import Literature.NumberTheory.EllipticCurves.Rank1Residual.Typed.CasselsLowerBound
import Literature.NumberTheory.EllipticCurves.Rank1Residual.X1MainConjecture
import HarnessLib

/-!
# Class X1 ∩ {r = 0}, `p ∣ #Ш_an`: `BSD(E,p)` and Mazur's main conjecture from PUBLISHED theorems plus
# the finite certificate `Ш(E')[p] ≠ 0` on a curve of the isogeny class (cell `b2b-bsdres`, prover B)

HONEST FRAMING (BSD rank-≤1 residual cell `b2b-bsdres`, home `run/shared/lean/b2b/bsd-rank1-residual/`,
unit `b2b-bsdres-x1b`, prover B = the independent patchwork, no Keller–Yin input; verbatim): the goal
is to DELETE the COMBINATION-SHAPED residual classes for ALL analytic-rank `≤ 1` curves over `ℚ` —
"full BSD formula for every rank `≤ 1` curve in class C" assembled STRICTLY from published theorems —
so that the rank-`≤ 1` remainder becomes exactly the CONSTRUCTION-SHAPED classes, which are TYPED
(missing-input `Prop`s), NOT attempted; this is not "finishing BSD".

Theorems only (no definition, no new named fact); the class-X1 instances of the class-free file
`Typed/CasselsLowerBound.lean` (x11b, referee C85), plus Cassels' isogeny transport and the converse
chain of `X1MainConjecture.lean`.

**What this file records.** On X1 ∩ {r = 0} (odd good ANOMALOUS Eisenstein prime `p`, `L(E,1) ≠ 0`)
the published record gives ONE inequality, `ord_p #Ш(E/ℚ) ≤ ord_p #Ш(E/ℚ)_an` (Wuthrich 2014
Prop. 21; `padicValNat_shaOrder_le_of_classX1`); the reverse inequality is Mazur's cyclotomic main
conjecture at `(E,p)` (kernel iff, `X1.mainConjecture_iff_bsdp`), unstated in print for the parity
type of these pairs. Two per-curve levers discharge it on the census: (L1/L8) `p ∤ #Ш(E'/ℚ)_an` for
some `ℚ`-isogenous `E'` (`bsdp_of_classX1_of_L_one_ne_zero_of_isIsogenous`), and — THIS FILE — when
`ord_p #Ш(E'/ℚ)_an ≤ 2` for some isogenous `E'`, the FINITE CERTIFICATE `p ∣ #Ш(E'/ℚ)` (one non-zero
element of `Ш(E'/ℚ)` killed by `p`, e.g. the output of a `p`-isogeny descent), which by the
Cassels–Tate pairing (`#Ш` is a square: Cassels 1962 / Silverman AEC X.4.14, tree fact
`exists_casselsTate_pairing` = bsd.S18) forces `2 ≤ ord_p #Ш(E'/ℚ)`, hence equality, `BSD(E',p)`, and
by Cassels' isogeny invariance (Milne ADT I.7.3, tree fact `bsdRHS_eq_of_isIsogenous`) `BSD(E,p)`;
Mazur's main conjecture for `(E,p)` and `(E',p)` then follows by the converse chain (Wuthrich Thm. 16
+ Greenberg Thm. 4.1, `X1.mainConjecture_of_bsdp`).

**Where it bites (census of record v5, `pub-bsdpct-3-g28/residue_classes_v5.tsv`, N < 2·10⁴,
complete; RESIDUAL-CASES.md §a.1 reading and §a.3 L8).** Of the 770 rank-`0` X1 pairs, 760 have
`p ∤ #Ш_an` (L1) and 8 more an isogenous curve with `p ∤ #Ш_an` (L8); the LAST TWO, `10406j1@3` and
`15059d1@3`, have `#Ш_an = 9` on every curve of their (two-curve) isogeny class. For both, the
prover's explicit `3`-isogeny descent (`HOME/b2b-bsdres-x1b/gen5/desc3iso/`: the Kummer map
`δ(P) = f_T(P) mod ℚ_v^{×3}` of the isogeny dual to `E → E/⟨T⟩`, `T ∈ E(ℚ)` of order `3`, with
everywhere-local witnesses) exhibits a class of `Sel^{φ̂}(E'/ℚ) ⊂ ℚ^×/ℚ^{×3}` outside the image
`⟨δ(T)⟩` of `E(ℚ) = ⟨T⟩`, i.e. a non-zero element of `Ш(E'/ℚ)[φ̂] ⊂ Ш(E'/ℚ)[3]` for `E' = 10406j2`,
`15059d2` (classes `2` resp. `37`); so, modulo the lane's re-run of that finite computation, every
rank-`0` X1 pair of the census has a per-curve certificate from published theorems. NOT a class
theorem: the certificate is per curve; the class statement X1 ∩ {r = 0} stays typed
(`Typed/X1.lean`, `MazurMainConjectureOnX1TypeA`).

**This file proves** (binders, all PUBLISHED named facts of the tree: `hCT` Cassels–Tate pairing
bsd.S18, `hW` Wuthrich 2014 Prop. 21, `hGZK` Gross–Zagier–Kolyvagin bsd.S17, `hmod` modularity /
`hmod'` modularity with integral Manin constant, `hCassels` Cassels 1965 / Milne ADT I.7.3, `hW16`
Wuthrich 2014 Thm. 16, `hGr` Greenberg 1999 Thm. 4.1):
* `X1.missingInputAt_of_casselsTate_of_dvd` — the typed input `Typed.X1.MissingInputAt W p` HOLDS at
  a rank-`0` pair with `ord_p #Ш_an ≤ 2` and `p ∣ #Ш`;
* `X1.bsdp_of_casselsTate_of_pow_dvd`, `X1.bsdp_of_casselsTate_of_dvd`,
  `X1.bsdp_of_casselsTate_of_exists_torsion` — canonical shape
  `r_an ≤ 1 → ClassX1 W p → r_an = 0 → ord_p #Ш_an ≤ 2k → p^{2k-1} ∣ #Ш → BSDp W p` (and `k = 1`,
  and the one-element form `∃ x : Ш, x ≠ 0 ∧ p • x = 0`);
* `X1.bsdp_of_casselsTate_of_dvd_of_isIsogenous` (+ `_of_analyticRank_eq_zero`) — the certificate on
  an ISOGENOUS curve `E'` of class X1 gives `BSDp W p`;
* `X1.mainConjecture_of_casselsTate_of_dvd` — Mazur's main conjecture for `(E,p)` (every datum) at
  such a pair.

References: Cassels 1962 [Cassels1962ArithmeticIV]; Silverman AEC X.4.14 [SilvermanAEC2009];
Wuthrich 2014 Prop. 21 / Thm. 16 [Wuthrich2014]; Greenberg LNM 1716 Thm. 4.1 [GreenbergLNM1716];
Milne ADT I.7.3 [MilneADT2006]; Miller 2011 Def. 1.1 [Miller2011LMS]; Schaefer–Stoll, Trans. AMS 356
(2004) (descent); cell files `b2b-bsdres-x1b/X1-B.md` §10, `X1-COMPARE.md` gen 5.
-/

set_option autoImplicit false

noncomputable section

open scoped Classical MatrixGroups ModularForm

open CongruenceSubgroup WeierstrassCurve Literature.NumberTheory.EllipticCurves
  Literature.NumberTheory.EllipticCurves.ModularForms
  Literature.NumberTheory.EllipticCurves.Wuthrich2014
  Literature.NumberTheory.EllipticCurves.Rank1Residual.Typed

namespace Literature.NumberTheory.EllipticCurves.Rank1Residual

/-! ### The typed input of `Typed/X1.lean` is discharged by the finite certificate -/

/-- **X1 ∧ `r = 0`: the typed missing input HOLDS given the certificate.** For elliptic `W/ℚ` with
`ord_{s=1} L(E,s) = 0`, `#Ш(E/ℚ)_an` a rational of `p`-adic valuation `≤ 2`, and `p ∣ #Ш(E/ℚ)`, the
typed input `Typed.X1.MissingInputAt W p` holds: its rank-`0` conjunct `MissingLowerBoundAt W p` by
Cassels–Tate squareness (`hCT`, `missingLowerBoundAt_of_casselsTate_of_pow_dvd`, `Ш` finite by
Gross–Zagier–Kolyvagin `hGZK`), its rank-`1` conjunct vacuously. No class hypothesis is needed.
[cite: SilvermanAEC2009, Thm. X.4.14] [cite: Miller2011LMS, Def. 1.1 (arXiv:1010.2431 p. 3)] -/
theorem X1.missingInputAt_of_casselsTate_of_dvd (hCT : exists_casselsTate_pairing (K := ℚ))
    (hGZK : rank_eq_analyticRank_of_analyticRank_le_one)
    (W : WeierstrassCurve ℚ) [W.IsElliptic] (p : ℕ) [Fact p.Prime]
    (hr0 : W.analyticRank = 0) {q : ℚ} (hq : shaAn W = (q : ℂ)) (hv : padicValRat p q ≤ 2)
    (hdvd : p ∣ W.shaOrder) : Typed.X1.MissingInputAt W p :=
  ⟨fun _ => missingLowerBoundAt_of_casselsTate_of_pow_dvd W p hCT (hGZK W (by omega)).2 hq
      (k := 1) (by simpa using hv) (by simpa using hdvd),
    fun h1 => absurd h1 (by omega)⟩

/-! ### `BSD(E,p)` on X1 ∩ {r = 0} from the certificate (canonical shape of the cell) -/

/-- **X1 ∧ `r = 0`, `ord_p #Ш_an ≤ 2k`, certificate `p^{2k-1} ∣ #Ш(E/ℚ)` ⇒ `BSD(E,p)`.** Canonical
shape `W.analyticRank ≤ 1 → ClassX1 W p → W.analyticRank = 0 → … → BSDp W p`. Upper half:
Wuthrich 2014 Prop. 21 (`hW`; on X1: `p` odd, good hence not additive, `E[p]` reducible hence Borel
image); lower half: Cassels–Tate squareness (`hCT`) and the certificate; `Ш` finite and rank `0` by
Gross–Zagier–Kolyvagin (`hGZK`); modularity (`hmod`) for `r_an = 0 ⇒ L(E,1) ≠ 0`. The class-free
engine is `Typed.bsdp_of_wuthrich_of_casselsTate_of_pow_dvd`. [cite: Wuthrich2014, Prop. 21 (p. 400)]
[cite: SilvermanAEC2009, Thm. X.4.14] [cite: Miller2011LMS, §1 and Def. 1.1] -/
theorem X1.bsdp_of_casselsTate_of_pow_dvd (hCT : exists_casselsTate_pairing (K := ℚ))
    (hW : sha_dvd_analyticSha) (hGZK : rank_eq_analyticRank_of_analyticRank_le_one)
    (hmod : hasEntireLFunction_rat)
    (W : WeierstrassCurve ℚ) [W.IsElliptic] [W.IsGloballyMinimal] (p : ℕ) [Fact p.Prime]
    (_hr : W.analyticRank ≤ 1) (hX : ClassX1 W p) (hr0 : W.analyticRank = 0)
    {q : ℚ} (hq : shaAn W = (q : ℂ)) {k : ℕ} (hv : padicValRat p q ≤ 2 * k)
    (hdvd : p ^ (2 * k - 1) ∣ W.shaOrder) : BSDp W p :=
  have hX' := isClassX1_of_classX1 hX
  bsdp_of_wuthrich_of_casselsTate_of_pow_dvd W p hCT hW hGZK hmod hX'.two_ne hr0
    hX'.not_hasAdditiveReduction (Or.inl hX'.not_hasIrreducibleModPGaloisRep) hq hv hdvd

/-- **The `k = 1` case (the census case `#Ш_an = 9`, `p = 3`): X1 ∧ `r = 0`, `ord_p #Ш_an ≤ 2`, and
ONE certificate `p ∣ #Ш(E/ℚ)` ⇒ `BSD(E,p)`.** [cite: Wuthrich2014, Prop. 21 (p. 400)]
[cite: SilvermanAEC2009, Thm. X.4.14] [cite: Miller2011LMS, §1 and Def. 1.1] -/
theorem X1.bsdp_of_casselsTate_of_dvd (hCT : exists_casselsTate_pairing (K := ℚ))
    (hW : sha_dvd_analyticSha) (hGZK : rank_eq_analyticRank_of_analyticRank_le_one)
    (hmod : hasEntireLFunction_rat)
    (W : WeierstrassCurve ℚ) [W.IsElliptic] [W.IsGloballyMinimal] (p : ℕ) [Fact p.Prime]
    (hr : W.analyticRank ≤ 1) (hX : ClassX1 W p) (hr0 : W.analyticRank = 0)
    {q : ℚ} (hq : shaAn W = (q : ℂ)) (hv : padicValRat p q ≤ 2) (hdvd : p ∣ W.shaOrder) :
    BSDp W p :=
  X1.bsdp_of_casselsTate_of_pow_dvd hCT hW hGZK hmod W p hr hX hr0 hq (k := 1) (by simpa using hv)
    (by simpa using hdvd)

/-- **One-element form of the certificate:** X1 ∧ `r = 0`, `ord_p #Ш_an ≤ 2`, and a non-zero element
of `Ш(E/ℚ)` killed by `p` (what a `p`-descent with `Sel^{(p)}(E/ℚ) ⊋ E(ℚ)/pE(ℚ)`, or a `p`-isogeny
descent with `Sel^{φ̂} ⊋ δ(E(ℚ))`, delivers) ⇒ `BSD(E,p)` (`Typed.dvd_shaOrder_of_exists_torsion`).
[cite: Wuthrich2014, Prop. 21 (p. 400)] [cite: SilvermanAEC2009, Thm. X.4.14]
[cite: Miller2011LMS, §1 and Def. 1.1] -/
theorem X1.bsdp_of_casselsTate_of_exists_torsion (hCT : exists_casselsTate_pairing (K := ℚ))
    (hW : sha_dvd_analyticSha) (hGZK : rank_eq_analyticRank_of_analyticRank_le_one)
    (hmod : hasEntireLFunction_rat)
    (W : WeierstrassCurve ℚ) [W.IsElliptic] [W.IsGloballyMinimal] (p : ℕ) [Fact p.Prime]
    (hr : W.analyticRank ≤ 1) (hX : ClassX1 W p) (hr0 : W.analyticRank = 0)
    {q : ℚ} (hq : shaAn W = (q : ℂ)) (hv : padicValRat p q ≤ 2)
    (hx : ∃ x : W.sha, x ≠ 0 ∧ p • x = 0) : BSDp W p :=
  X1.bsdp_of_casselsTate_of_dvd hCT hW hGZK hmod W p hr hX hr0 hq hv
    (dvd_shaOrder_of_exists_torsion W p hx)

/-! ### The certificate on an ISOGENOUS curve (Cassels' invariance of the BSD quotient) -/

/-- **X1 ∧ `r = 0`, up to isogeny:** if `W ∼ W'` over `ℚ` (globally minimal models), `(W',p)` is of
class X1, `L(W,1) ≠ 0`, `#Ш(W'/ℚ)_an` is a rational of `p`-adic valuation `≤ 2`, and `p ∣ #Ш(W'/ℚ)`
(the certificate ON `W'`), then `BSDp W p`: `BSD(W',p)` by `X1.bsdp_of_casselsTate_of_dvd`
(`L(W',1) = L(W,1) ≠ 0` by Faltings), transported by Cassels' isogeny invariance (`hCassels`,
`Wuthrich2014.bsdp_of_isIsogenous`). Census instances: `10406j1@3` via `10406j2`, `15059d1@3` via
`15059d2`. [cite: Wuthrich2014, Prop. 21 (p. 400)] [cite: SilvermanAEC2009, Thm. X.4.14]
[cite: MilneADT2006, Thm. I.7.3 and Remark I.7.4] [cite: Miller2011LMS, §1 and Def. 1.1] -/
theorem X1.bsdp_of_casselsTate_of_dvd_of_isIsogenous (hCT : exists_casselsTate_pairing (K := ℚ))
    (hW : sha_dvd_analyticSha) (hGZK : rank_eq_analyticRank_of_analyticRank_le_one)
    (hmod : hasEntireLFunction_rat) (hCassels : bsdRHS_eq_of_isIsogenous)
    (W W' : WeierstrassCurve ℚ) [W.IsElliptic] [W'.IsElliptic] [W.IsGloballyMinimal]
    [W'.IsGloballyMinimal] (hiso : IsIsogenous W W') (p : ℕ) [Fact p.Prime]
    (_hr : W.analyticRank ≤ 1) (hX' : ClassX1 W' p) (hL : W.entireLFunction 1 ≠ 0)
    {q' : ℚ} (hq' : shaAn W' = (q' : ℂ)) (hv' : padicValRat p q' ≤ 2) (hdvd' : p ∣ W'.shaOrder) :
    BSDp W p := by
  have hL' : W'.entireLFunction 1 ≠ 0 := by
    rwa [← entireLFunction_eq_of_isIsogenous' hiso]
  have hr0' : W'.analyticRank = 0 := analyticRank_eq_zero_of_entireLFunction_one_ne_zero W' hL'
  have h' : BSDp W' p :=
    X1.bsdp_of_casselsTate_of_dvd hCT hW hGZK hmod W' p (by omega) hX' hr0' hq' hv' hdvd'
  obtain ⟨-, hfin'⟩ := hGZK W' (by rw [hr0']; exact zero_le_one)
  have hlead : W'.leadingLCoeff ≠ 0 := by
    rwa [W'.leadingLCoeff_eq_of_analyticRank_eq_zero hr0']
  exact bsdp_of_isIsogenous hCassels hiso hfin' hlead h'

/-- **The same with `W.analyticRank = 0` in place of `L(W,1) ≠ 0`** (modularity `hmod` converts; the
cell's canonical shape `W.analyticRank ≤ 1 → W.analyticRank = 0 → … → BSDp W p`), and with the
one-element form of the certificate on `W'`. [cite: Wuthrich2014, Prop. 21 (p. 400)]
[cite: SilvermanAEC2009, Thm. X.4.14] [cite: MilneADT2006, Thm. I.7.3] [cite: BCDTJAMS2001, Theorem A] -/
theorem X1.bsdp_of_casselsTate_of_exists_torsion_of_isIsogenous
    (hCT : exists_casselsTate_pairing (K := ℚ))
    (hW : sha_dvd_analyticSha) (hGZK : rank_eq_analyticRank_of_analyticRank_le_one)
    (hmod : hasEntireLFunction_rat) (hCassels : bsdRHS_eq_of_isIsogenous)
    (W W' : WeierstrassCurve ℚ) [W.IsElliptic] [W'.IsElliptic] [W.IsGloballyMinimal]
    [W'.IsGloballyMinimal] (hiso : IsIsogenous W W') (p : ℕ) [Fact p.Prime]
    (hr : W.analyticRank ≤ 1) (hX' : ClassX1 W' p) (hr0 : W.analyticRank = 0)
    {q' : ℚ} (hq' : shaAn W' = (q' : ℂ)) (hv' : padicValRat p q' ≤ 2)
    (hx' : ∃ x : W'.sha, x ≠ 0 ∧ p • x = 0) : BSDp W p :=
  X1.bsdp_of_casselsTate_of_dvd_of_isIsogenous hCT hW hGZK hmod hCassels W W' hiso p hr hX'
    ((W.analyticRank_eq_zero_iff_holds (hmod W)).mp hr0) hq' hv'
    (dvd_shaOrder_of_exists_torsion W' p hx')

/-! ### Mazur's main conjecture at such a pair (the converse chain of `X1MainConjecture.lean`) -/

/-- **Mazur's main conjecture for `(E,p)` at a rank-`0` X1 pair with `ord_p #Ш_an ≤ 2` and the
certificate `p ∣ #Ш(E/ℚ)`** (every datum `(κ, γ, f, ϖ, D)`; Néron normalisation — literally the body
of prover A's `MazurMainConjecture W p`): `BSD(E,p)` by `X1.bsdp_of_casselsTate_of_dvd`, then the
converse chain Wuthrich Thm. 16 (`hW16`) + Greenberg Thm. 4.1 (`hGr`) (`X1.mainConjecture_of_bsdp`).
On the census this makes Mazur's (MC) a theorem of the published record, modulo the lane's re-run of
the finite descent, at `(10406j1, 3)`, `(10406j2, 3)`, `(15059d1, 3)`, `(15059d2, 3)` — anomalous
Eisenstein pairs of parity type A with `3 ∣ #Ш`, outside Greenberg–Vatsal 2000 and
Castella–Grossi–Skinner 2025. [cite: GreenbergLNM1716, Thm. 4.1 and §5 (closing examples)]
[cite: Wuthrich2014, Thm. 16 (p. 393) and Prop. 21 (p. 400)] [cite: SilvermanAEC2009, Thm. X.4.14] -/
theorem X1.mainConjecture_of_casselsTate_of_dvd (hCT : exists_casselsTate_pairing (K := ℚ))
    (hW : sha_dvd_analyticSha) (hW16 : charIdeal_dvd_padicLFunction)
    (hGr : greenberg_charValue_rankZero) (hmod' : nonempty_modularParametrizationData)
    (hmod : hasEntireLFunction_rat) (hGZK : rank_eq_analyticRank_of_analyticRank_le_one)
    (W : WeierstrassCurve ℚ) [W.IsElliptic] [W.IsGloballyMinimal] (p : ℕ) [Fact p.Prime]
    (hX1 : ClassX1 W p) (hr0 : W.analyticRank = 0)
    {q : ℚ} (hq : shaAn W = (q : ℂ)) (hv : padicValRat p q ≤ 2) (hdvd : p ∣ W.shaOrder)
    {κ : ZpExtension ℚ p} {γ : Field.absoluteGaloisGroup ℚ} {N : ℕ} [NeZero N]
    {f : CuspForm (Gamma0 N) 2} (hκ : κ.IsCyclotomic) (hγ : κ.IsTopGenerator γ)
    (hγ' : IsCyclotomicVariable p γ) (hf : IsNewformOf W f) (D : W.SelmerDualData κ γ) (ϖ : ℚ)
    (hϖ : (ϖ : ℝ) * W.realPeriodRat = plusPeriod f) :
    D.IsTorsion ∧ ∃ g : IwasawaAlgebra p, D.charIdeal = Ideal.span {g} ∧
      iwasawaToPowerSeries p g =
        PowerSeries.C ((ϖ : ℚ) : ℚ_[p]) * padicLFunction f (unitRoot W p : ℚ_[p]) :=
  X1.mainConjecture_of_bsdp hW16 hGr hmod' hGZK W p hX1 hr0
    (X1.bsdp_of_casselsTate_of_dvd hCT hW hGZK hmod W p (by omega) hX1 hr0 hq hv hdvd)
    hκ hγ hγ' hf D ϖ hϖ

end Literature.NumberTheory.EllipticCurves.Rank1Residual

end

□ □ □ □ □ □ □

TASK TO COMPLETE
Filter the records down to the lines containing the word "that", and copy those.

ANSWER AREA
so that the rank-`≤ 1` remainder becomes exactly the CONSTRUCTION-SHAPED classes, which are TYPED
`15059d2` (classes `2` resp. `37`); so, modulo the lane's re-run of that finite computation, every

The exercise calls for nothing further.